Blockchain, Blockchain/ Cryptocurrency

Partner Spotlight with Aaron Krowne

The following is an interview between our Business Development Manager, Allys Benitez (AB), and Aaron Krowne (AK), Partner and Practice Group Lead for blockchain and crypto at Industria Business Lawyers LLP. Krowne, a trailblazer in both computing and blockchain law, previously excelled as a research data scientist and online startup innovator, establishing key legal precedents and contributing to the Creative Commons IP licenses. Now, he leverages his expertise to navigate the complexities of blockchain, cryptocurrency finance, and decentralized finance (DeFi). In this interview, Allys and Aaron explore his insights on the evolving crypto landscape, landmark legal decisions, and the future of blockchain technology.

AB: Thank you so much for joining us today. We’re excited to hear more about your background, your role at IBL, and your expertise. So let’s dive right in. So to start, can you tell us about your current role at IBL and what your day-to-day responsibilities look like?

AK: Absolutely. So as you said, I lead the blockchain and corporate groups, which are actually two separate groups, but there’s a lot of overlap. So I do direct work on matters. This includes things like advisory, legal reviews, drafting, negotiations on things like business contracts or transactions, and compliance matters, which could be firm AML compliance in many, many other areas. Securities compliance is a big one. I also supervise more junior councils and people like paralegals, and of course, coordinate with other councils who are sort of lateral specialists. They have their own areas of specialty, and I need to defer to them personally because I just know my areas. That’s about being the glue that holds a team together.
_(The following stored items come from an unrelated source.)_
import Literature.Computability.Complexity.MurrayWilliams2018Transfer
import Literature.Computability.Complexity.NTIMEMono
import Literature.Computability.Complexity.Williams2014AccSat
import HarnessLib

/-!
# Murray–Williams 2018: the Easy Witness Lemma for `NQP` (Lemma 1.3) at the tree's levels,
# derived from the Easy Witness Lemma for low nondeterministic time (Lemma 4.1)

Third layer under the named facts `MurrayWilliams2018_NQP_not_ACC`,
`MurrayWilliams2018_NQP_not_subset_ACC0`, `MurrayWilliams2018_NTIME_not_depth_ACC`
(`CircuitLowerBounds.lean`; C. D. Murray, R. R. Williams, *Circuit lower bounds for
nondeterministic quasi-polytime: an easy witness lemma for NP and NQP*, STOC 2018, §1.1 and
Thm. 1.3). `MurrayWilliams2018Hierarchy.lean` proves the assembly of the source's Theorem 1.2 for
`AC⁰[m]` (`MurrayWilliams2018_thm_1_2_acc_of_EWL_of_simulation`) from two hypotheses: `hEWL` —
the easy witness lemma for `NQP` (Lemma 1.3, p. 4: "There is a `c ≥ 1` such that for all `k ≥ 1`,
if `NQP ⊂ SIZE[2^{logᵏ n}]` then every `L ∈ NQP` has witness circuits of size
`2^{c log^{k³} n}`"), read at the tree's levels `NTIME (n ^ (log₂ n)ᵉ)`, and `hN` — the
nondeterministic simulation of §5; the hierarchy step is the tree's THEOREM
`Diag.ntime_hierarchy_holds` (`DiagMachine.lean`; the unary form of the hierarchy quoted on p. 14
of the source, Žák 1983, is not needed, the simulation never reading the letters of its input —
see the faithfulness notes of `MurrayWilliams2018Hierarchy.lean`). The source
obtains Lemma 1.3 as the case `s(n) = 2^{(log n)ᵏ}` of its main technical result, the Easy
Witness Lemma for low nondeterministic time (Lemma 4.1, p. 13: "For `s(n) = 2^{(log n)ᵏ}`,
`NQP ⊂ SIZE[2^{(log n)ᵏ}]` implies that `NQP` has witness circuits of size `2^{O((log n)^{k³})}`"),
vendored as the named fact `MurrayWilliams2018_lemma_4_1_ae` (`MurrayWilliams2018EasyWitness.lean`,
the almost-everywhere form of the hypothesis, which is the form the printed proof establishes).

This file PROVES that derivation inside the tree:

* **`MurrayWilliams2018_lemma_1_3_of_lemma_4_1_ae`** — `MurrayWilliams2018_lemma_4_1_ae`
  implies hypothesis `hEWL` of the assembly verbatim (with `K = (k+2)³ + 1`, `e₀ = 1`).

The consequences for the three Murray–Williams facts over the remaining components — Lemma 4.1
(a.e. form), the simulation of §5 and Williams' `ACC`-SAT algorithm `Williams2014_thm_4_1`
(J. ACM 2014, Thm. 4.1; it gives Thm. 5.1, `MurrayWilliams2018_thm_5_1_of_thm_4_1`,
`Williams2014AccSat.lean`) — are drawn downstream, in `MurrayWilliams2018Hierarchy.lean`
(`MurrayWilliams2018_thm_1_2_acc_of_lemma_4_1_ae_of_simulation` and its corollaries).

## The derivation

Lemma 4.1 quantifies over a strictly increasing time-constructible `s` (proviso (a):
`n · s(n) < 2^{n/e}` a.e.) and a non-decreasing time-constructible `t` (proviso (b):
`s₂(s₂(s₂(n)))ᵈ ≤ t(n)` a.e., `s₂(n) = s(e n)ᵉ`; "increasing `t`" as printed, see
`lemma_4_1_ae_monotone`), assumes `s`-size circuits a.e. for `NTIME (tᵉ)` and concludes that
`NTIME t` has witness circuits of size `s₂(s₂(s₂(n)))^{2g}`. Fitting the tree's forms takes:

* `s = smoothQP k + id` (`smoothQP k n = 2^{qpExp k n} ≈ 2^{(log₂ n)^{k+1}}`, the
  smooth level of `SmoothQuasiPoly.lean`; `qpExp_mono`: the smooth exponent is monotone, so
  `s` is STRICTLY increasing; `isTimeConstructible_smoothQP_add_id` from the `FP` bricks;
  `2^{(log₂ n)ᵏ} ≤ s(n) ≤ 2^{(log₂ n + 2)^{k+2}}`; proviso (a): `eventually_mul_smoothQP_add_lt`);
* for the level `e`, `t = smoothQP E` with `E = (k+2)³ + e` (time constructible,
  `isTimeConstructible_smoothQP`), NOT the level itself: the hypothesis of Lemma 4.1 concerns
  `NTIME (tᵉ')`, and **`NTIME_smoothQP_pow_subset`**: `NTIME ((smoothQP E ·)ᵉ') ⊆
  NTIME (n ^ (log₂ n)^{E+1})` (the power is time constructible, `isTimeConstructible_smoothQP_pow`,
  so its unary clock transports verifiers), where the assumed `2^{(log₂ n)ᵏ}`-size circuits live;
* the conclusion at `t = smoothQP E` descends to the level `e ≤ E - 1`:
  **`NTIMEHasWitnessCircuits.of_smoothQP`** — a verifier of the level is transported to the
  smooth level along the quasi-polynomial clock of `QuasiPolyClock.lean`
  (`exists_qpClock_machine`), and the small witnesses of the transported verifier, cut at the
  original admissible length, are small witnesses of the original one;
* the arithmetic of `s₂(s₂(s₂(n)))`: bounds of the shape `2^{C (log₂ n + 2)^b}` are closed under
  stretching (`stretch_le_two_pow`, same `b`), composition (`comp_le_two_pow`, exponents
  multiply) and powers (`pow_le_two_pow`), and `C (log₂ n + 2)^b ≤ (log₂ n)^{b+1}` for large `n`
  (`eventually_mul_log_add_two_pow_le`); whence `s₂(s₂(s₂(n)))^{2g} ≤ 2^{(log₂ n)^{(k+2)³+1}}`
  and proviso (b) for `E ≥ (k+2)³`.

The machine-level tool is **`NVerifier.exists_transport`**: a correct `t₁`-verifier `V` and a
clock machine `x ↦ ⟨x, 1^{c · t₁|x| + c}⟩` running in time `O(t₂)` give a correct `t₂`-verifier
with relation `V.rel x (y ↾ (c · t₁|x| + c))` (the truncating wrapper `truncMapAux` of
`TruncMapMachine.lean` followed by `V`'s machine — the construction of `NTIME_mono_holds` and of
`NTIME_pow_log_pow_subset_NTIME_two_pow_log_pow`, with the relation exposed), and
**`NTIME_subset_of_clocks`**, the resulting inclusion `NTIME t₁ ⊆ NTIME t₂`.

No notion, definition or named fact is introduced (theorems only).

## References

* C. D. Murray, R. R. Williams, *Circuit lower bounds for nondeterministic quasi-polytime: an
  easy witness lemma for NP and NQP*, STOC 2018, 890–901 (ECCC TR17-188), Lemma 1.3 (p. 4),
  Lemma 4.1 (p. 13), §5 (proof of Thm. 1.2, p. 15: "by the Easy Witness Lemma for NQP …,
  `NTIME[t(n)]` has `2^{O(log^{k³} n)}`-size witness circuits") [MurrayWilliams2018].
* S. Arora, B. Barak, *Computational Complexity: A Modern Approach*, CUP 2009, §1.3
  (time-constructible functions), §2.1.2 and Thm. 2.6 (the verifier form of `NTIME`)
  [AroraBarak2009].
* R. Williams, *Nonuniform ACC circuit lower bounds*, J. ACM 61 (2014), Thm. 4.1 [Williams2014].
* S. Žák, *A Turing machine time hierarchy*, Theoret. Comput. Sci. 26 (1983) 327–333 [Zak1983].
-/

noncomputable section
To have a multidisciplinary team that can serve clients needs. Beyond that, there’s a lot of client relationship management, both talking to new prospective clients as well as managing the relationships with existing clients, and assisting with business development and general management of the firm. 

AB: That’ll keep you busy. So what initially drew you to those fields—blockchain, crypto, and IP? 

AK: I had this background in what wasn’t even called data science at the time. It was until about the mid-two thousand, but I worked in things like search engines and machine learning information organizations primarily in a university research context, and I was interested even before that in computing and software in IP because of its relationship to open source. A lot of that was about actually making the software free and available rather than just commercial and closed. That really interested me in the whole ethos behind that and sort of what you could create through that and taking on that model. I was into that since really the early nineties, then extended into developing the first, as far as I know, major wiki-like site in the world. It was called PlanetMath. Me and a co-founder started that, and that was inspired by IP rights concerns and an interest in counterbalancing closed IP rights with democratized content. So that was sort of my first entree to that.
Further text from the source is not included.